Music teacher Susana Diaz-Lopez shares her insights on its growth and impact in the Austin area.

Our Student Reporting Labs Academy fellows produced this story as part of our arts and culture series, Canvas.

Susana Diaz-Lopez, Mariachi Music Instructor: Mariachi music is folk music.


Susana Diaz-Lopez: You got to stand up, feet apart, strong confident.

I think mariachi music in Austin is very small. I think it's growing, but I think it still has a long ways to go. I noticed that our population at our school was mostly Hispanic and Latino students, who were literally -- some of them are immigrants that come from all over. Sometimes, they don't fit in.

We have always tried to make them feel comfortable and welcome and just connected to some type of program, even if it's an after-school program.

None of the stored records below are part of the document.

/-! ## §3. The repaired two-layer stubs (H♮) + (μ♮) at level `‖2‖₂`, (coh) discharged -/

/-- **Crux BY NAME from the REPAIRED two-layer stubs of line `birth`** — (H♮) `stub_depletedLayerCongruenceTwo`:
at a cohomological `Ω`, for large even `n`, `∃ a, ‖C a·Θ^{S₀}_n(W) − Θ^{S₀}_n(g;Ω)‖_sup < ‖2‖₂` (integral
congruence of the SINGLE-count depleted layer elements modulo the maximal ideal of `ℚ̄₂`; Greenberg–Vatsal (10) /
Vatsal (1.10) / EPW Thm. 1 read at `2` — research), and (μ♮) `stub_depletedLayerMuTwo`: `‖Θ^{S₀}_n(g;Ω)‖_sup = ‖2‖₂`
for large even `n` (`μ = 0` of the partner's single-count depleted layer element in the cohomological normalisation;
conjecture-grade) — with (coh) DISCHARGED by the landed support item 22892 (`cohomologicalPlusPeriodSupply_proof`).
[cite: GreenbergVatsal2000, (10) and Thm. (1.4) (shape; the two inputs are hypotheses)] -/
theorem thetaLayerLambdaCongruenceAtTwo_of_cohStubs_two
    (hH : ∀ (W : WeierstrassCurve ℚ) [W.IsElliptic] [W.IsGloballyMinimal], ¬ W.HasCM → W.analyticRank = 0 → Literature.NumberTheory.EllipticCurves.Rank1Residual.GoodSS W 2 → W.frobeniusTrace 2 = 0 → W.Δ < 0 → ∀ (M : ℕ) [NeZero M] (g : CuspForm (CongruenceSubgroup.Gamma0 M) 2) (ι : Literature.NumberTheory.EllipticCurves.ModularForms.coeffField g →+* PadicAlgCl 2) (Ω : ℂ), Odd M → Literature.NumberTheory.EllipticCurves.ModularForms.IsNewform0 g → Literature.NumberTheory.Automorphic.IsCMForm (Literature.NumberTheory.EllipticCurves.ModularForms.liftToGamma1 M 2 g) → Literature.NumberTheory.EllipticCurves.ModularForms.cuspCoeff g 2 = 0 → Literature.NumberTheory.EllipticCurves.IsCohomologicalPlusPeriod g ι Ω → (∀ ℓ : ℕ, ℓ.Prime → ¬ ℓ ∣ 2 * M * W.conductorNorm ℤ → ‖Literature.NumberTheory.EllipticCurves.embCoeff g ι ℓ - (W.frobeniusTrace ℓ : PadicAlgCl 2)‖ < 1) → ∀ [NeZero (W.conductorNorm ℤ)] (f : CuspForm (CongruenceSubgroup.Gamma0 (W.conductorNorm ℤ)) 2), Literature.NumberTheory.EllipticCurves.ModularForms.IsNewformOf W f → ∀ (S₀ : Finset (IsDedekindDomain.HeightOneSpectrum (NumberField.RingOfIntegers ℚ))), (∀ v ∈ S₀, ((2 : ℕ) : NumberField.RingOfIntegers ℚ) ∉ v.asIdeal) → (∀ v : IsDedekindDomain.HeightOneSpectrum (NumberField.RingOfIntegers ℚ), ¬ W.HasGoodReductionAt v → v ∈ S₀) → (∀ v : IsDedekindDomain.HeightOneSpectrum (NumberField.RingOfIntegers ℚ), Rat.HeightOneSpectrum.natGenerator v ∣ M → v ∈ S₀) → ∃ n₀ : ℕ, ∀ n ≥ n₀, Even n → ∃ a : PadicAlgCl 2, (Polynomial.C a * (((Literature.NumberTheory.EllipticCurves.mazurTateElement f 2 n).map (algebraMap ℚ (PadicAlgCl 2)) * ∏ v ∈ S₀, ((W.localPolynomialAt v).map (Int.castRingHom (PadicAlgCl 2))).comp (Polynomial.C ((Rat.HeightOneSpectrum.natGenerator v : PadicAlgCl 2)⁻¹) * (Polynomial.X + 1) ^ (PadicInt.toZModPow n (-(Literature.NumberTheory.EllipticCurves.GreenbergVatsal2000.frobeniusExponent 2 (Rat.HeightOneSpectrum.natGenerator v : ℤ_[2])))).val)) %ₘ ((Polynomial.X + 1) ^ 2 ^ n - 1)) - (((Literature.NumberTheory.EllipticCurves.mazurTateElementK g Ω 2 n).map ι * ∏ v ∈ S₀, (1 - Polynomial.C (Literature.NumberTheory.EllipticCurves.embCoeff g ι (Rat.HeightOneSpectrum.natGenerator v)) * Polynomial.X + (if Rat.HeightOneSpectrum.natGenerator v ∣ M then 0 else Polynomial.C (Rat.HeightOneSpectrum.natGenerator v : PadicAlgCl 2)) * Polynomial.X ^ 2).comp (Polynomial.C ((Rat.HeightOneSpectrum.natGenerator v : PadicAlgCl 2)⁻¹) * (Polynomial.X + 1) ^ (PadicInt.toZModPow n (-(Literature.NumberTheory.EllipticCurves.GreenbergVatsal2000.frobeniusExponent 2 (Rat.HeightOneSpectrum.natGenerator v : ℤ_[2])))).val)) %ₘ ((Polynomial.X + 1) ^ 2 ^ n - 1))).supNorm < ‖(2 : PadicAlgCl 2)‖)
    (hμ : ∀ (W : WeierstrassCurve ℚ) [W.IsElliptic] [W.IsGloballyMinimal], ¬ W.HasCM → W.analyticRank = 0 → Literature.NumberTheory.EllipticCurves.Rank1Residual.GoodSS W 2 → W.frobeniusTrace 2 = 0 → W.Δ < 0 → ∀ (M : ℕ) [NeZero M] (g : CuspForm (CongruenceSubgroup.Gamma0 M) 2) (ι : Literature.NumberTheory.EllipticCurves.ModularForms.coeffField g →+* PadicAlgCl 2) (Ω : ℂ), Odd M → Literature.NumberTheory.EllipticCurves.ModularForms.IsNewform0 g → Literature.NumberTheory.Automorphic.IsCMForm (Literature.NumberTheory.EllipticCurves.ModularForms.liftToGamma1 M 2 g) → Literature.NumberTheory.EllipticCurves.ModularForms.cuspCoeff g 2 = 0 → Literature.NumberTheory.EllipticCurves.IsCohomologicalPlusPeriod g ι Ω → (∀ ℓ : ℕ, ℓ.Prime → ¬ ℓ ∣ 2 * M * W.conductorNorm ℤ → ‖Literature.NumberTheory.EllipticCurves.embCoeff g ι ℓ - (W.frobeniusTrace ℓ : PadicAlgCl 2)‖ < 1) → ∀ [NeZero (W.conductorNorm ℤ)] (f : CuspForm (CongruenceSubgroup.Gamma0 (W.conductorNorm ℤ)) 2), Literature.NumberTheory.EllipticCurves.ModularForms.IsNewformOf W f → ∀ (S₀ : Finset (IsDedekindDomain.HeightOneSpectrum (NumberField.RingOfIntegers ℚ))), (∀ v ∈ S₀, ((2 : ℕ) : NumberField.RingOfIntegers ℚ) ∉ v.asIdeal) → (∀ v : IsDedekindDomain.HeightOneSpectrum (NumberField.RingOfIntegers ℚ), ¬ W.HasGoodReductionAt v → v ∈ S₀) → (∀ v : IsDedekindDomain.HeightOneSpectrum (NumberField.RingOfIntegers ℚ), Rat.HeightOneSpectrum.natGenerator v ∣ M → v ∈ S₀) → ∃ n₀ : ℕ, ∀ n ≥ n₀, Even n → (((Literature.NumberTheory.EllipticCurves.mazurTateElementK g Ω 2 n).map ι * ∏ v ∈ S₀, (1 - Polynomial.C (Literature.NumberTheory.EllipticCurves.embCoeff g ι (Rat.HeightOneSpectrum.natGenerator v)) * Polynomial.X + (if Rat.HeightOneSpectrum.natGenerator v ∣ M then 0 else Polynomial.C (Rat.HeightOneSpectrum.natGenerator v : PadicAlgCl 2)) * Polynomial.X ^ 2).comp (Polynomial.C ((Rat.HeightOneSpectrum.natGenerator v : PadicAlgCl 2)⁻¹) * (Polynomial.X + 1) ^ (PadicInt.toZModPow n (-(Literature.NumberTheory.EllipticCurves.GreenbergVatsal2000.frobeniusExponent 2 (Rat.HeightOneSpectrum.natGenerator v : ℤ_[2])))).val)) %ₘ ((Polynomial.X + 1) ^ 2 ^ n - 1)).supNorm = ‖(2 : PadicAlgCl 2)‖) :
    Summit.BirchSwinnertonDyer.BirchSwinnertonDyer.Theses.ResidualThetaTransportAtTwo.ThetaLayerLambdaCongruenceAtTwo :=
  thetaLayerLambdaCongruenceAtTwo_of_cohStubs_level ‖(2 : PadicAlgCl 2)‖ hH hμ cohomologicalPlusPeriodSupply_proof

April Saldana, Mariachi Band Member: I knew more about mariachi by just family culture, me going to Mexico listening to mariachi music all the time, my mom cleaning with Mexican music, mariachi music all the time, waking up, mariachi music, going to sleep, mariachi music.

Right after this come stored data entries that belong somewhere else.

import Literature.Analysis.OperatorTheory.Enflo2023.StepRealisationDiagNFloor
import HarnessLib

/-!
# Enflo (2023), Part B at the TEXT'S OWN MODULUS: for `σ ≤ ‖T‖/4` (∋ `σ = δ₂ = (‖T‖/2)²`) the orbit tree of the
realised Main Construction in the type-1 model `T_τ = diag(τ, τ/2)` is INFINITE — an explicit scheduled run
"to arbitrarily small `(εθ)`'s" converging to a non-cyclic vector (`StepRealisation.Diag`, low-modulus regime)

WHAT THIS FILE DECIDES.

1. REGIME BOOKKEEPING (general `H`).  A type-1 constant at level `n` — `δ‖y‖² ≤ |⟨Tʲy, y⟩|` for some `j ≥ n`, for
   every `y` of the angle cone `Referee.AngleCond u₀` (v2 p.6; p.19 l.656–660: `j₂ > n₀`) — satisfies `δ ≤ ‖T‖ⁿ`, so
   `δ₂ ≤ ‖T‖²` once `j₂ ≥ 2` and `‖T‖ ≤ 1` (`type1Const_le_opNorm_pow`, `type1Const_le_opNorm_sq`; the text has
   `‖T‖ = 10⁻²⁰`, v2 p.1).  With the record's dictionary `σ = δ₂` (the modulus of the two-fold independence (34) along
   the type-1 branch) the text's modulus therefore satisfies `σ ≤ ‖T‖²`, whereas EVERY finite-tree calibration of the
   record — `Toy`/`Diag`/`DiagN.not_indepRunD`, `DiagN.reachD_etheta_floor`, `DiagN.no_scheduled_run` — carries the
   hypothesis `τ = ‖T‖ ≤ σ/100` (or stronger).  `not_calibrationRegime_of_modulus_le_sq`: the two regimes are disjoint.

2. THE COMPLEMENTARY REGIME, DECIDED for `d = 2`.  `Diag.exists_scheduled_run` (and, in the types of
   `DiagN.no_scheduled_run`, `DiagN.exists_scheduled_run_two`): for `T_τ = diag(τ, τ/2)` on `ℂ²`, `0 < τ ≤ 1/100`,
   modulus `0 < σ ≤ τ/4` and ratio `0 < β ≤ σ²/1000` there are an admissible CYCLIC start `s₀` at the unit vector
   `x₀ = (4/5, 3/5)` — a true MC state over the shift with `(εθ)₀ > 0`, the start margin
   `0.09 + (22/σ+1)(εθ)₀ ≤ ε₀² ≤ 0.49 − (22/σ+1)(εθ)₀`, both eigen-coordinates of `y₀` non-zero — and states `s_n` of
   the orbit tree `ReachD (ιS S) σ β s₀` (steps `V ↦ V̂(1 + N)`, `N ∈ {S}'`, `‖N‖ ≤ 2β/σ`, ratio EXACTLY `1 − β`, drifts
   (45) and `|Δε²| ≤ (22/σ+1)β(εθ)`) with `(εθ)_{s_n} = (1−β)ⁿ(εθ)₀` for EVERY `n`.  This is the literal negation of
   the conclusion of `DiagN.no_scheduled_run` (`d = 2`, `w = (τ, τ/2)`) with its hypothesis `τ ≤ σ/100` replaced by
   `σ ≤ τ/4`; `Diag.exists_scheduled_run_at_type1Const` is the instance `σ = (τ/2)² = δ₂`, the model's own type-1
   constant at `j₂ = 2` (`Diag.type1`).  So the depth of the orbit tree in the SAME model is finite for `‖T‖ ≤ σ/100`
   and infinite for `σ ≤ ‖T‖/4`.

3. THE MECHANISM (why the modulus decides it).  An explicit one-parameter family of EXACT brackets
   (`Diag.isBracket_K`: `z + WW†z = x₀`), indexed by the residual eigen-coordinate `κ` of the run vector
   `y(κ) = (M(κ), κ)`, `M(κ) = 4(1+s)/(3κG₀₁)`, `s = κ²G₁₁`: MC vector `z(κ) = ζ(κ)u₁`, `ε(κ) = ζ(κ) = 0.6/(1+s)`,
   `(εθ)(κ) = ζ²s` (`stK_ε`, `stK_etheta`).  The step `κ → tκ` with `t(1+s) = √(1−β)(1+t²s)` (`exists_root`, IVT)
   multiplies `(εθ)` by exactly `1 − β` (`step_ratio`) and is the commutant reshaping `V_{y(tκ)} = W(1 + φ₀ + φ₁S)`
   (`WK_comp`: the kernels `g_w` are eigenvectors of `S†`), whose two multipliers `A = (1−β)^{-1/2} − 1` (big
   coordinate) and `B = t − 1` (residual coordinate) are `O(β)` (`step_arith`); interpolating them by a degree-one
   polynomial at the nodes `τ`, `τ/2` costs `‖N‖ ≤ |φ₀| + |φ₁| ≤ 7.03β + 6.02β/τ ≤ 8β/τ`, which is `≤ 2β/σ` iff
   (up to constants) `σ ≤ τ/4` (`φc_norm`).  In the calibrated regime `τ ≤ σ/100` the same reshaping would need
   `‖N‖ ≈ 8β/τ ≥ 800β/σ`, 400 times the admissible size — the quantitative content of the dichotomy: separating two
   eigen-coordinates at spectral distance `τ/2` by an admissible commutant step needs `β/σ ≳ β/τ`, i.e. `σ ≲ ‖T‖`.
   The drifts are tiny (`drift_arith`: `|Δε²|, |Re⟨x₀, Δv⟩| ≤ 23β(εθ)`, against the budget `(22/σ+1)β(εθ)`).

4. THE ENDGAME SHAPE.  Along the run `x₀ − v_n → (4/5)u₀` (`fK_tendsto`) and `T_τu₀ = τu₀` (`TD_u_zero`): the moved
   parts converge to a NON-CYCLIC vector and `x₀ − lim = (3/5)u₁ ⊥ orbit(u₀)` — the text's conclusion (p.19
   l.677–683: "y_n converge to a non-cyclic vector") realised inside `ℂ²`, where of course every operator has
   invariant subspaces.

READING for the repair record (calibration, not a claim about the text's theorem).  (i) It CORRECTS the scope
sentence of `StepRealisationDiag` ("for `σ < 8τ` — a modulus below the operator norm, outside the text's standing
regime — nothing is claimed"): by item 1 the text's standing regime is `σ = δ₂ ≤ ‖T‖² < 8‖T‖`; the finite-tree
theorems R28–R31 are statements about a LARGE modulus `σ ≥ 100‖T‖` only.  (ii) At the text's modulus the same model
carries an infinite scheduled orbit with exactly the behaviour p.19 l.666–683 describes, so the finite-dimensional
calibrations are neither evidence against the inference p.19 l.656–661 ⟹ l.666–677 nor evidence for it: the run here
is produced by an explicit formula, not by the two-fold independence (34), and nothing in this file speaks about
`IndepAtκ` / the kernel residual `IndepRunD` (which quantifies (34) itself at every tree state).  (iii) STATUS of the
located gap is unchanged: the unproved inference of Part B remains v2 p.19 l.656–661 (type 1, `δ₂`, `n₀` independent of
`(εθ)`) ⟹ l.666–677 ("`δ₂`-linearly independent … to arbitrarily small `(εθ)`'s"), typed as
`StepRealisation.IndepRunD`; what this file adds is that its "(εθ) → 0 along admissible steps" half is CONSISTENT in
the type-1 model at `σ = δ₂`, and that the finiteness obstruction of `StepRealisationDiagN(Floor)` is a large-modulus
artefact.  Nothing is claimed for `τ/4 < σ < 100τ`, for `d ≥ 3`, or for infinite-dimensional `H`.

No new axioms (closure of `DiagN.exists_scheduled_run_two`: `propext`, `Classical.choice`, `Quot.sound`); zero
`sorry`; the model API (`gv`, `wt`, `u`, `TD`, `cf`, `G`, `K_apply`, `G_bounds`, `xD`, `apply_coord`, `inner_gv_S`,
`TDg_wt`, …) is imported from `StepRealisationDiag` / `StepRealisationDiagN` by name.
-/

noncomputable section

open scoped InnerProductSpace ComplexConjugate
open ContinuousLinearMap Filter Topology

namespace Literature.Analysis.OperatorTheory.Enflo2023

namespace StepRealisation

open MCStep Vy
open Lemma1.Standing (e e_apply norm_e inner_e_left)

/-! ### A. Regime bookkeeping: a type-1 constant at level `n` is at most `‖T‖ⁿ` -/

section regime

variable {H : Type*} [NormedAddCommGroup H] [InnerProductSpace ℂ H]

omit [InnerProductSpace ℂ H] in
/-- `‖Tʲy‖ ≤ ‖T‖ʲ‖y‖` for iterates. [folklore] -/
lemma norm_iterate_apply_le [NormedSpace ℂ H] (T : H →L[ℂ] H) (j : ℕ) (y : H) :
    ‖(⇑T)^[j] y‖ ≤ ‖T‖ ^ j * ‖y‖ := by
  induction j with
  | zero => simp
  | succ j ih =>
    rw [Function.iterate_succ_apply', pow_succ]
    calc ‖T ((⇑T)^[j] y)‖ ≤ ‖T‖ * ‖(⇑T)^[j] y‖ := T.le_opNorm _
      _ ≤ ‖T‖ * (‖T‖ ^ j * ‖y‖) := by gcongr
      _ = ‖T‖ ^ j * ‖T‖ * ‖y‖ := by ring

/-- **A type-1 constant at level `n` is at most `‖T‖ⁿ`** (`‖T‖ ≤ 1`): the defining inequality of type 1
(v2 p.6: every `y` at angle `≥ 1/100` to `u₀` has some `j ≥ n` with `|⟨Tʲy, y⟩| ≥ δ_n‖y‖²`), tested at `y = u₀`,
gives `δ_n ≤ ‖T‖ʲ ≤ ‖T‖ⁿ`.  With `‖T‖ = 10⁻²⁰` (v2 p.1) and `j₂ > n₀ ≥ 1` (p.19 l.656–660): `δ₂ ≤ ‖T‖²`.
[cite: Enflo2023, v2 p.6 (type 1); p.19 l.656–660] -/
theorem type1Const_le_opNorm_pow {T : H →L[ℂ] H} {u0 : H} (hu : ‖u0‖ = 1) (hT : ‖T‖ ≤ 1) {n : ℕ} {δ : ℝ}
    (hy : ∀ y : H, Referee.AngleCond u0 y → ∃ j : ℕ, n ≤ j ∧ δ * ‖y‖ ^ 2 ≤ ‖⟪(⇑T)^[j] y, y⟫_ℂ‖) :
    δ ≤ ‖T‖ ^ n := by
  have hu0 : u0 ≠ 0 := by
    rw [← norm_ne_zero_iff, hu]; norm_num
  have hre : (⟪u0, u0⟫_ℂ).re = 1 := by
    rw [inner_self_eq_norm_sq_to_K, hu]; simp
  have hac : Referee.AngleCond u0 u0 := ⟨hu0, by rw [hre, hu]; norm_num⟩
  obtain ⟨j, hj, hδ⟩ := hy u0 hac
  have h1 : ‖⟪(⇑T)^[j] u0, u0⟫_ℂ‖ ≤ ‖T‖ ^ j := by
    calc ‖⟪(⇑T)^[j] u0, u0⟫_ℂ‖ ≤ ‖(⇑T)^[j] u0‖ * ‖u0‖ := norm_inner_le_norm _ _
      _ ≤ ‖T‖ ^ j * ‖u0‖ * ‖u0‖ := by gcongr; exact norm_iterate_apply_le T j u0
      _ = ‖T‖ ^ j := by rw [hu]; ring
  have h2 : ‖T‖ ^ j ≤ ‖T‖ ^ n := pow_le_pow_of_le_one (norm_nonneg _) hT hj
  rw [hu] at hδ
  linarith

/-- … so for `j₂ ≥ 2` (p.19: `j₂ > n₀ ≥ j₁ ≥ 1`) the constant is `≤ ‖T‖²`. [cite: Enflo2023, v2 p.19 l.656–660] -/
theorem type1Const_le_opNorm_sq {T : H →L[ℂ] H} {u0 : H} (hu : ‖u0‖ = 1) (hT : ‖T‖ ≤ 1) {n : ℕ} (hn : 2 ≤ n)
    {δ : ℝ} (hy : ∀ y : H, Referee.AngleCond u0 y → ∃ j : ℕ, n ≤ j ∧ δ * ‖y‖ ^ 2 ≤ ‖⟪(⇑T)^[j] y, y⟫_ℂ‖) :
    δ ≤ ‖T‖ ^ 2 :=
  (type1Const_le_opNorm_pow hu hT hy).trans (pow_le_pow_of_le_one (norm_nonneg _) hT hn)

It's something that's going to always be a core memory for me.

Susana Diaz-Lopez: I started teaching mariachi at Soundwaves. I learned more about what they do and the program that they have had so far. And so that just spiked an interest, so I decided to go for it.

I do have some students that do not have a background in mariachi at all or that don't speak the language, and they still sing. They learn by just listening to the songs.

Adan Sanchez, Austin Soundwaves: Austin Soundwaves is a nonprofit organization. They specialize in teaching students who don't have a good -- like, good access to music.

Susana Diaz-Lopez: It's a big family to them. It's something that, even though they weren't born into, they feel very connected to.

A.J. Marks, Austin Soundwaves: I never got to experience any conjunto or mariachi music. I don't have any heritage to a Mexico that I know of. So getting to experience this music with people is really, really, really fascinating.

Susana Diaz-Lopez: Even if you're not a part of the Mexican culture or Hispanic culture, I feel like mariachi music is recognized by anybody.

And so I think it does in some form bridge that gap between cultures. And it also brings a lot of cultural awareness in the U.S. as well.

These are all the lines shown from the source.